→ Supplied data:
----------------------------------------

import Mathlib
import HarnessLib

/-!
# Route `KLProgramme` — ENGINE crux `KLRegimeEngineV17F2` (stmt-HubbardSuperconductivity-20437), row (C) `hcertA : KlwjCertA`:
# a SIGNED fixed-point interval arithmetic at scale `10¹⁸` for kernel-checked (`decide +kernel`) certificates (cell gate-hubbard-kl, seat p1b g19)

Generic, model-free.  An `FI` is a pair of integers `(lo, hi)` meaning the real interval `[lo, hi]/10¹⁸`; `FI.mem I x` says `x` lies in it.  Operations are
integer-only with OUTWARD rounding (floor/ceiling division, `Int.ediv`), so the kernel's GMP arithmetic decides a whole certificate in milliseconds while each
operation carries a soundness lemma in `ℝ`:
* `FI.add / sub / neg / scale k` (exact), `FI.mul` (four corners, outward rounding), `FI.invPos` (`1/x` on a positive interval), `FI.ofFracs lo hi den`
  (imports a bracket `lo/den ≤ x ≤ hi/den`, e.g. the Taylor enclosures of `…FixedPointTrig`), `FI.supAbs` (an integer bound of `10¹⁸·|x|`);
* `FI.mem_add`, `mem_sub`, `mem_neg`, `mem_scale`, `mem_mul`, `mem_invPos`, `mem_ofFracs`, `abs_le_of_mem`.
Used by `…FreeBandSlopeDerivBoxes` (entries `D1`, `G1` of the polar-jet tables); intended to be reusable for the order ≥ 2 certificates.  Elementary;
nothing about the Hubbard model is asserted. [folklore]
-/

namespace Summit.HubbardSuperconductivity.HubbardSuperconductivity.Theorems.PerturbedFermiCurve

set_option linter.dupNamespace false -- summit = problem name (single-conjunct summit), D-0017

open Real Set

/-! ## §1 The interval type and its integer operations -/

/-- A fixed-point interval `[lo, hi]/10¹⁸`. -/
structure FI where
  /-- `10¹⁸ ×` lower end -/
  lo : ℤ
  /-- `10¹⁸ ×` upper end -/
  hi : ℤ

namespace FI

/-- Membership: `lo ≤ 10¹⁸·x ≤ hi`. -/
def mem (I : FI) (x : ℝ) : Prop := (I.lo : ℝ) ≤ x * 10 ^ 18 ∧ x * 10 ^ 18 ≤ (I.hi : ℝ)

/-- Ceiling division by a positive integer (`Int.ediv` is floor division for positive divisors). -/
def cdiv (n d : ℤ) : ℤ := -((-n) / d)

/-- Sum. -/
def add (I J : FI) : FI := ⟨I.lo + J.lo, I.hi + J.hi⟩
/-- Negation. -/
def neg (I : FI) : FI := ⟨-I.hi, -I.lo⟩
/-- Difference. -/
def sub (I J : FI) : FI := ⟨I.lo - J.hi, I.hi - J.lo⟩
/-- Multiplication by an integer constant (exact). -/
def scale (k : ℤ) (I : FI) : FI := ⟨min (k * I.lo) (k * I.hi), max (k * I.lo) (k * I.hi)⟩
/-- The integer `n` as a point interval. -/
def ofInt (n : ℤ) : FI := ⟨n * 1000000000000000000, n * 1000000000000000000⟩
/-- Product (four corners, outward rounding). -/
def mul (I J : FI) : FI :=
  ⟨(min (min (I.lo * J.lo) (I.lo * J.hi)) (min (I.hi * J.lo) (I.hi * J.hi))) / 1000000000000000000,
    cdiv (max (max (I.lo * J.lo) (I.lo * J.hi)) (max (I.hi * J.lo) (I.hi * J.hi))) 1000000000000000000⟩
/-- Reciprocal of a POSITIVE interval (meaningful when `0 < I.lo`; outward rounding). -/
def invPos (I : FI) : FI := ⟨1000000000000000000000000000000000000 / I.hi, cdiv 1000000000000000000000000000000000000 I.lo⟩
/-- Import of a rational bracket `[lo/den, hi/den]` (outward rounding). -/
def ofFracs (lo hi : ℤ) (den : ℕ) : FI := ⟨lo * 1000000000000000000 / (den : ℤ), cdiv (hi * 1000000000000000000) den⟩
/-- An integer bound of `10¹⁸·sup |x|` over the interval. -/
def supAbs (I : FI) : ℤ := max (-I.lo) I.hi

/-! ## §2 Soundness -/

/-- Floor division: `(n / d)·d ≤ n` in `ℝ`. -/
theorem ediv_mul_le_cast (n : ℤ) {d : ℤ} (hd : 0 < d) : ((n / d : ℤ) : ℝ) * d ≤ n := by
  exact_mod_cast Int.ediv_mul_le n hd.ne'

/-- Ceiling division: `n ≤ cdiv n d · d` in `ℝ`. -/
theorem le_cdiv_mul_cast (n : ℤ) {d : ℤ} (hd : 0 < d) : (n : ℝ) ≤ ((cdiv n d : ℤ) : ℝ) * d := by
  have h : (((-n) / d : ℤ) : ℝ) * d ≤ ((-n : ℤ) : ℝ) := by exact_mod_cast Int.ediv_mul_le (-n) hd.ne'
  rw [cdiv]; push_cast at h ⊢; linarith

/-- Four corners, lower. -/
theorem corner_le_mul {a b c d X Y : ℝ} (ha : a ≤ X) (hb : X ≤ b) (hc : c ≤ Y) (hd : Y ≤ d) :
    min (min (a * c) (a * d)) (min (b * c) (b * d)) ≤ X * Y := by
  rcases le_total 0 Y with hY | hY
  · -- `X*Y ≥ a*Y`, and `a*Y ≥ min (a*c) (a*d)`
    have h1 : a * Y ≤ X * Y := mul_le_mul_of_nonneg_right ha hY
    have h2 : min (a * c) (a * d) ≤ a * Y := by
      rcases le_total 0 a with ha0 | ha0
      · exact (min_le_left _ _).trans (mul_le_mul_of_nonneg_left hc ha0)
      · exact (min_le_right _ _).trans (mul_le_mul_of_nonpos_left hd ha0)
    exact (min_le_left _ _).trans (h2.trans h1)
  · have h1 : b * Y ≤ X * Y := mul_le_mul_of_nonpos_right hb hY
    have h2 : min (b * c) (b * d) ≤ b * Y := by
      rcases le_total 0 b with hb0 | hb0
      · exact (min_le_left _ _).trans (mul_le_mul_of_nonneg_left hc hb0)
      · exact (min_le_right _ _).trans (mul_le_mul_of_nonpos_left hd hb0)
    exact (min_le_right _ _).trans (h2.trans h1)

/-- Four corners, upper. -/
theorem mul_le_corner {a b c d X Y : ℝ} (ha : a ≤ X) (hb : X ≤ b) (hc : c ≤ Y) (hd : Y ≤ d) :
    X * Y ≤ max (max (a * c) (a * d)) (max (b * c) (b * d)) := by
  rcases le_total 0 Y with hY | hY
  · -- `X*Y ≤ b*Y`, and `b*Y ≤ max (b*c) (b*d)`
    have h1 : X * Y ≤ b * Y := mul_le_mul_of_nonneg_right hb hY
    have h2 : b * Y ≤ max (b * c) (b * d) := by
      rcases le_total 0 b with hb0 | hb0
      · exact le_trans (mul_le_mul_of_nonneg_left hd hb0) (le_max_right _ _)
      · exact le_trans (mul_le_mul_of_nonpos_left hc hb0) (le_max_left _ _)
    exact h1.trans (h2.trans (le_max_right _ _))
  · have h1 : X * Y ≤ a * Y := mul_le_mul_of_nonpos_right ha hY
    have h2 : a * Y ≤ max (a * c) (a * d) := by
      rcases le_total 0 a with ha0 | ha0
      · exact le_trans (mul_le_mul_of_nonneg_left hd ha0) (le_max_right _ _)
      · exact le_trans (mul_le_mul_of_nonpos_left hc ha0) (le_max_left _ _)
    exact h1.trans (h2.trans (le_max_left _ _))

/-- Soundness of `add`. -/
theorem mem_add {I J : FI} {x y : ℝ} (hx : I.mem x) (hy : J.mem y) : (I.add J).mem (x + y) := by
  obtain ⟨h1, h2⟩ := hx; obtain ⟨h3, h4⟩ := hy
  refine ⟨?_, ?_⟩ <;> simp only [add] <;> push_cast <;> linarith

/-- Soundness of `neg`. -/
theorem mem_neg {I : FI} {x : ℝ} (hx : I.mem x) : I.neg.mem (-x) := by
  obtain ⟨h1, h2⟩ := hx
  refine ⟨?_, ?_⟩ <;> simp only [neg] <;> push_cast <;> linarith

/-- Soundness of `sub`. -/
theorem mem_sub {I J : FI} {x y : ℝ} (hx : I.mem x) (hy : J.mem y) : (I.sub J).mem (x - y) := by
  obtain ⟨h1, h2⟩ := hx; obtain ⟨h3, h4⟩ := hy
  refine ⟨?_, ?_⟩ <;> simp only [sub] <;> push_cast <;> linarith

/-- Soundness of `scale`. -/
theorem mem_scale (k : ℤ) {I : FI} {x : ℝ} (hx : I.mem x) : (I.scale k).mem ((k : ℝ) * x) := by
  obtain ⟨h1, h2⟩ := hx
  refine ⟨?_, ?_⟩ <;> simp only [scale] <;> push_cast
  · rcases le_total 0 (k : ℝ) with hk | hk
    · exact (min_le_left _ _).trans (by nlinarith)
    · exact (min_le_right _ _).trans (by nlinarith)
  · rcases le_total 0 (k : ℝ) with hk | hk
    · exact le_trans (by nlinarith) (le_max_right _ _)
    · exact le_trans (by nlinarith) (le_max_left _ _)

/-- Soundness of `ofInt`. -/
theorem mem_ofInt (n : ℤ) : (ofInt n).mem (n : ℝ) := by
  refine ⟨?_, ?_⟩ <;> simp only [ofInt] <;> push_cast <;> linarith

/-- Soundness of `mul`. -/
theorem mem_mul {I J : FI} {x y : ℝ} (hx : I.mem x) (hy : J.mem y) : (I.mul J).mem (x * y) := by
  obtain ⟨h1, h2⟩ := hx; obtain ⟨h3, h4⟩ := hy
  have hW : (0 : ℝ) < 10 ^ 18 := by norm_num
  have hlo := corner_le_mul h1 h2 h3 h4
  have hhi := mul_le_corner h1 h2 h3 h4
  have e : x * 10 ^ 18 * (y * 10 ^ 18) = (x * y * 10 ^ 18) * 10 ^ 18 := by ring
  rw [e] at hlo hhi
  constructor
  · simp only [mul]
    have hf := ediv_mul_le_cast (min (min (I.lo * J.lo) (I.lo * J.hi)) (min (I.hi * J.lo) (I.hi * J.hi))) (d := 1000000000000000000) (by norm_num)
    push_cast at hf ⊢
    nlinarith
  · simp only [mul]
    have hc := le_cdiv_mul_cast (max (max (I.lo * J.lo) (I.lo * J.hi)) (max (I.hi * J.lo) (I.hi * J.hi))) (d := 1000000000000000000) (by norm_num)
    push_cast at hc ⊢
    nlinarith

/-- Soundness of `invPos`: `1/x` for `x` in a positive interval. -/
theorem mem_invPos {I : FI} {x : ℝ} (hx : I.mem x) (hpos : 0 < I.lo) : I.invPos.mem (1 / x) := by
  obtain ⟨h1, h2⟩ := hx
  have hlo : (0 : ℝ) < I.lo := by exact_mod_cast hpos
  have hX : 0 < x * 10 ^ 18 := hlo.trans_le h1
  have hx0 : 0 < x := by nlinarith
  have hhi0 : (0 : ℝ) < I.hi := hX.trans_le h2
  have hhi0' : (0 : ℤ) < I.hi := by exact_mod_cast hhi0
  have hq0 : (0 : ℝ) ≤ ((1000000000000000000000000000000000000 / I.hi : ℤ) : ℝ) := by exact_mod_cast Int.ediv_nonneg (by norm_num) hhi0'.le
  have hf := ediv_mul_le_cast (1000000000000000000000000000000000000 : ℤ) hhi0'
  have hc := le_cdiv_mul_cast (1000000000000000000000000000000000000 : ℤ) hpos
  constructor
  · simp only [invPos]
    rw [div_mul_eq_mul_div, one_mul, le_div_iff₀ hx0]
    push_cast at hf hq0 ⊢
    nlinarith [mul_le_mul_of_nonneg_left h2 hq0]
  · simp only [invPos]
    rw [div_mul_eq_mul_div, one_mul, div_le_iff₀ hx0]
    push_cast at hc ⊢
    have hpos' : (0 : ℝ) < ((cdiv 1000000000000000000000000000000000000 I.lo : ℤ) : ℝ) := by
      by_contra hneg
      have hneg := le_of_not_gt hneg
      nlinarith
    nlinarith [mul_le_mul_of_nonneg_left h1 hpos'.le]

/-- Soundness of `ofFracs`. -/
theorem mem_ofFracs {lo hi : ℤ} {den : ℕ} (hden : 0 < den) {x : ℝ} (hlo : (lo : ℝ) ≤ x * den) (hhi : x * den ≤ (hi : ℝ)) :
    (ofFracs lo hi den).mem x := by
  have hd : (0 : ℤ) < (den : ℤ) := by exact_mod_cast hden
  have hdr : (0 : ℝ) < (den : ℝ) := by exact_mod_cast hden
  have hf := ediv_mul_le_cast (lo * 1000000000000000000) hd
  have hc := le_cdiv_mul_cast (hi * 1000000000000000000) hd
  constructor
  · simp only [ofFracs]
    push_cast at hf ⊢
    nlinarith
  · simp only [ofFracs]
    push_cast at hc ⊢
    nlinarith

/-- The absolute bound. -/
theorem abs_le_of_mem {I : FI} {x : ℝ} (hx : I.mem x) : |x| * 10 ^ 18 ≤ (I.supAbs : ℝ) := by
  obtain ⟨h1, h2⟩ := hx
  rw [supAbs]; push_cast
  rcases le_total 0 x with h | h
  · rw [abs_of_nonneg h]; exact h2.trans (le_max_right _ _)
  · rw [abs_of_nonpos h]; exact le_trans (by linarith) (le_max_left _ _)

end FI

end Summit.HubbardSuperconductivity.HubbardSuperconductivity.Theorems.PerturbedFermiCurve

----------------------------------------

→ Work required: Only a number is wanted here: the count of lines in the data that contain the string "supAbs".

→ Result: 4